2 bananas, ripe but not soft
1 butter
3 tbsp brown sugar
1 rum, dark
Directions
Take 2 ripe, but not soft bananas and cut in half, then split
lengthwise. Melt a few Tablespoons butter over medium heat. Add 2-3 T
brown sugar and stir. Add bananas. Cook until fairly warm and
starting to soften (about 1 min.). Flip bananas and allow to cook an
additional 30 seconds. Add rum (light or dark; dark has more flavor)
to taste, and swirl in pan a bit. Allow to thicken slightly, remove
from heat and serve.
Servings: 1 servings
Bananas Flambe Recipe brought to you by Recipe Ideas
Categories: Banana; Fruit; Lamb; Meat
The History of Recipes
Transcribed cooking instructions as a concept can be found back into antiquity, certainly as far as the Egyptians, and possibly even further. Interesting though that maybe, generally, these ancient recipes were just simple hieroglyphic instructions for food preparation.

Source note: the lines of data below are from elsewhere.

import Summits.ResolutionOfSingularities.ResolutionOfSingularities.Theorems.EquisingularLiftEquisingularLiftNatNDChartBlowup
import Summits.ResolutionOfSingularities.ResolutionOfSingularities.Theorems.EquisingularLiftEquisingularLiftNatNDChartPlays
import Literature.AlgebraicGeometry.Resolution.CoordinateBlowupChart
import Summits.ResolutionOfSingularities.ResolutionOfSingularities.Theorems.EquisingularLiftEquisingularLiftNatNDStrataTower
import HarnessLib

/-!
# [OURS · L1 W4.5(b) · EL♮(3) · ND-K5 (B4α1)] THE POINT-CHART MATRICES OF `Bl_0 𝔸^{m+1}`

WIDTH helper for the ND-K5 brick (B4α1i) `modelInit` (res-L1-w45b-idea-1's spec §13.14 `ND.ToricStage` / `ND.ModelInit`, port `…NatNDRoundModelSplit`),
`--supports stmt-ResolutionOfSingularities-20148`, no claim, counted 0 (res-L1-w45b-stub-4 g11).  AI-produced kernel work weaker than expert review; no
statement of [Hironaka2017] is used; EL♮(3) is NOT proved here.

WHAT.  The exponent matrix `pointChartMat m j` of the `j`-th standard chart of the blow-up of the origin of `𝔸^{m+1}_k` (row `j` = `𝟙`, row `i ≠ j` =
`e i`): its toric chart hom `t_l ↦ ∏ᵢ y_i ^ {B i l}` IS the Literature coordinate blow-up substitution `coordBlowupSubst k univ j`
(`toricChartHom_pointChartMat`); its rows as rays (`rayOf_pointChartMat_self/_of_ne`); `det = 1` by the matrix determinant lemma (`det_zMat_pointChartMat`,
`isUnit_det_zMat_pointChartMat`); its cone `pointCone m j = {𝟙} ∪ {e i | i ≠ j}` (`pointCone_eq`), `Σ frame = 𝟙` (`sum_frame_eq_one`), and the cones of the
point-star `star (orthantFan (m+1)) frame` are EXACTLY the `pointCone m j` (`pointCone_mem_star`, `exists_pointCone_of_mem_star`), all smooth
(`isSmoothCone_of_mem_star_orthant`) — the (TS0)/(TS1) combinatorics of `ND.ModelInit`.
-/

set_option linter.dupNamespace false

noncomputable section

open MvPolynomial

namespace Summit.ResolutionOfSingularities.ResolutionOfSingularities.Cruxes.EquisingularLiftNat.Sections.ND

variable (m : ℕ) (k : Type) [Field k]

/-- The exponent matrix of the `j`-th chart of the point blow-up of `𝔸^{m+1}`: row `j` is `𝟙` (the exceptional variable divides every `t_l`),
row `i ≠ j` is `e i` (`t_l ↦ y_j · y_l`, `t_j ↦ y_j`). [OURS · model object] -/
def pointChartMat (j : Fin (m + 1)) : Fin (m + 1) → Fin (m + 1) → ℕ :=
  fun i l => if i = j then 1 else if i = l then 1 else 0

/-- The toric chart hom of `pointChartMat j` is the coordinate blow-up substitution of the full frame at `j` (`t_j ↦ y_j`, `t_l ↦ y_j y_l`):
`toricChartHom (m+1) k (pointChartMat m j) = coordBlowupSubst k univ j`. [OURS · elementary] -/
theorem toricChartHom_pointChartMat (j : Fin (m + 1)) :
    (aeval fun l => ∏ i, (X i : MvPolynomial (Fin (m + 1)) k) ^ pointChartMat m j i l).toRingHom =
      (Literature.AlgebraicGeometry.Resolution.coordBlowupSubst k (Set.univ : Set (Fin (m + 1))) j).toRingHom := by
  refine MvPolynomial.ringHom_ext (fun c => by simp) fun l => ?_
  change aeval _ (X l) = Literature.AlgebraicGeometry.Resolution.coordBlowupSubst k Set.univ j (X l)
  rw [aeval_X, Literature.AlgebraicGeometry.Resolution.coordBlowupSubst_X]
  by_cases hl : l = j
  · subst hl
    rw [if_neg (fun h => h.2 rfl), Finset.prod_eq_single l]
    · simp [pointChartMat]
    · intro i _ hi
      simp [pointChartMat, hi]
    · intro h; exact absurd (Finset.mem_univ l) h
  · rw [if_pos ⟨Set.mem_univ _, hl⟩, ← Finset.mul_prod_erase Finset.univ _ (Finset.mem_univ j), Finset.prod_eq_single l]
    · simp [pointChartMat, hl]
    · intro i hi hil
      have hij : i ≠ j := (Finset.mem_erase.mp hi).1
      simp [pointChartMat, hij, hil]
    · intro h; exact absurd (Finset.mem_erase.mpr ⟨hl, Finset.mem_univ l⟩) h

/-- The rows of the point-chart matrix: row `j` is the ray `𝟙`. [OURS · elementary] -/
theorem rayOf_pointChartMat_self (j : Fin (m + 1)) : rayOf (pointChartMat m j j) = 1 := by
  funext l; simp [rayOf, pointChartMat]

/-- The rows of the point-chart matrix: row `i ≠ j` is the frame ray `e i`. [OURS · elementary] -/
theorem rayOf_pointChartMat_of_ne {j i : Fin (m + 1)} (h : i ≠ j) : rayOf (pointChartMat m j i) = e (m + 1) i := by
  funext l
  by_cases hil : i = l
  · subst hil; simp [rayOf, pointChartMat, h, e]
  · simp [rayOf, pointChartMat, h, hil, e, Ne.symm hil]

/-- The point-chart matrix is `1 + e_j · (𝟙 − e_j)ᵀ`, so its determinant is `1 + (𝟙 − e_j) · e_j = 1` (matrix determinant lemma). [OURS · elementary] -/
theorem det_zMat_pointChartMat (j : Fin (m + 1)) : (zMat (pointChartMat m j)).det = 1 := by
  classical
  have hM : zMat (pointChartMat m j) =
      1 + Matrix.vecMulVec (Pi.single j (1 : ℤ)) (fun l => if l = j then (0 : ℤ) else 1) := by
    ext i l
    simp only [zMat, pointChartMat, Matrix.of_apply, Matrix.add_apply, Matrix.vecMulVec_apply, Pi.single_apply]
    by_cases hi : i = j
    · subst hi
      by_cases hl : i = l
      · subst hl; simp
      · rw [Matrix.one_apply_ne hl]; simp [Ne.symm hl]
    · by_cases hl : i = l
      · subst hl; simp [hi]
      · rw [Matrix.one_apply_ne hl]; simp [hi, hl]
  rw [hM, Matrix.vecMulVec_eq (ι := Unit), Matrix.det_one_add_replicateCol_mul_replicateRow]
  simp [dotProduct, Pi.single_apply]

/-- Hence the point-chart matrix has unit determinant. [OURS · elementary] -/
theorem isUnit_det_zMat_pointChartMat (j : Fin (m + 1)) : IsUnit (zMat (pointChartMat m j)).det := by
  rw [det_zMat_pointChartMat]; exact isUnit_one

/-- The cone of the `j`-th point chart: the rows of `pointChartMat j` as rays. [OURS · model object] -/
def pointCone (j : Fin (m + 1)) : Finset (Ray (m + 1)) := Finset.univ.image fun i => rayOf (pointChartMat m j i)

/-- The cone of the `j`-th point chart is `{𝟙} ∪ {e i | i ≠ j}`. [OURS · elementary] -/
theorem pointCone_eq (j : Fin (m + 1)) :
    pointCone m j = insert 1 ((Finset.univ.image (e (m + 1))).erase (e (m + 1) j)) := by
  classical
  ext ρ
  simp only [pointCone, Finset.mem_image, Finset.mem_univ, true_and, Finset.mem_insert, Finset.mem_erase]
  constructor
  · rintro ⟨i, rfl⟩
    by_cases hi : i = j
    · subst hi; exact Or.inl (rayOf_pointChartMat_self m i)
    · refine Or.inr ⟨?_, i, rayOf_pointChartMat_of_ne m hi |>.symm⟩
      rw [rayOf_pointChartMat_of_ne m hi]
      intro h
      have := congrFun h i
      simp [e, hi] at this
  · rintro (rfl | ⟨hne, i, rfl⟩)
    · exact ⟨j, rayOf_pointChartMat_self m j⟩
    · have hi : i ≠ j := fun h => hne (h ▸ rfl)
      exact ⟨i, rayOf_pointChartMat_of_ne m hi⟩

/-- The sum of the frame rays is `𝟙`. [OURS · elementary] -/
theorem sum_frame_eq_one : (∑ ρ ∈ Finset.univ.image (e (m + 1)), ρ) = (1 : Ray (m + 1)) := by
  classical
  rw [Finset.sum_image, ← one_eq_sum_e]
  intro i _ l _ h
  have := congrFun h i
  simpa [e, Pi.single_apply] using this

/-- The point-chart cones are exactly the cones of the point-star of the orthant fan. [OURS · elementary] -/
theorem pointCone_mem_star (j : Fin (m + 1)) :
    pointCone m j ∈ star (orthantFan (m + 1)) (Finset.univ.image (e (m + 1))) := by
  classical
  rw [star, Finset.mem_union]
  refine Or.inr ?_
  rw [Finset.mem_biUnion]
  refine ⟨Finset.univ.image (e (m + 1)), ?_, ?_⟩
  · rw [Finset.mem_filter, orthantFan]; exact ⟨Finset.mem_singleton_self _, subset_rfl⟩
  · rw [Finset.mem_image]
    refine ⟨e (m + 1) j, Finset.mem_image.mpr ⟨j, Finset.mem_univ _, rfl⟩, ?_⟩
    rw [sum_frame_eq_one, pointCone_eq]

/-- Conversely every cone of the point-star of the orthant fan is a point-chart cone. [OURS · elementary] -/
theorem exists_pointCone_of_mem_star {σ : Finset (Ray (m + 1))} (hσ : σ ∈ star (orthantFan (m + 1)) (Finset.univ.image (e (m + 1)))) :
    ∃ j, σ = pointCone m j := by
  classical
  rw [star, Finset.mem_union, Finset.mem_filter, orthantFan, Finset.mem_singleton] at hσ
  rcases hσ with ⟨rfl, h⟩ | h
  · exact absurd subset_rfl h
  · rw [Finset.mem_biUnion] at h
    obtain ⟨σ₀, hσ₀, hmem⟩ := h
    rw [Finset.mem_filter, Finset.mem_singleton] at hσ₀
    obtain ⟨rfl, -⟩ := hσ₀
    rw [Finset.mem_image] at hmem
    obtain ⟨t, ht, rfl⟩ := hmem
    obtain ⟨j, -, rfl⟩ := Finset.mem_image.mp ht
    exact ⟨j, by rw [sum_frame_eq_one, pointCone_eq]⟩

/-- The point-chart cones are smooth (unimodular). [OURS · elementary] -/
theorem isSmoothCone_pointCone (j : Fin (m + 1)) : IsSmoothCone (pointCone m j) :=
  ⟨pointChartMat m j, rfl, isUnit_det_zMat_pointChartMat m j⟩

/-- Every cone of the point-star of the orthant fan is smooth. [OURS · elementary] -/
theorem isSmoothCone_of_mem_star_orthant {σ : Finset (Ray (m + 1))} (hσ : σ ∈ star (orthantFan (m + 1)) (Finset.univ.image (e (m + 1)))) :
    IsSmoothCone σ := by
  obtain ⟨j, rfl⟩ := exists_pointCone_of_mem_star m hσ
  exact isSmoothCone_pointCone m j

end Summit.ResolutionOfSingularities.ResolutionOfSingularities.Cruxes.EquisingularLiftNat.Sections.ND

end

Fascinatingly, the oldest recipe discovered so far, according to Professor Solomon Katz, is a collection of stone tablets in ancient Sumerian which describe the making of bread which is then used to make a drink, quite possibly a form of beer as it is recorded as making anyone who tried it feel exhilarated and blissful. Progressing into The time of the roman empire around 25BC a man called Apicius compiled a collection of documents detailing recipes prepared by wealthy roman citizens. In his publication, Apicius recounts how the meals were split into appetizers, main meal and dessert, known in latin as `Gustatio, Primae Mensae and Secundae Mensae`. This early Roman chef describes how the Roman chefs used many different aromatic flavors, including a few that are still present in modern kitchens such as basil, mint and asafoetida. In the 15th century, the Crusaders brought back a variety of foods, spices and herbs from middle-east cuisine, including spices such as rosemary and coriander. These new spices and herbs led to an explosion in publications on food, the majority of which are now in private collections. Over the following few centuries, the powerful families of Europe competed to lay on the best banquets, and because of this chefs and their recipe collections were greatly in demand. Even so, it was during the 19th century that fine cookery and cookery books rose to prominence. Mrs Isabella Beeton in the UK, and the equally famous Fannie Merritt Farmer in the US, devoted their lives to collating, trying out, and recording popular recipes of the day. When we get to the 1900s, cooking books were highly popular due to higher levels of literacy, more spare time and being a little richer. The arrival of TV brought us TV cooks and the spin-off recipe books. Which brings us neatly up to date and the internet revolution, allowing us all to access thousands of recipes like those on sites such as this. |
We hope you enjoy this Bananas Flambe recipe.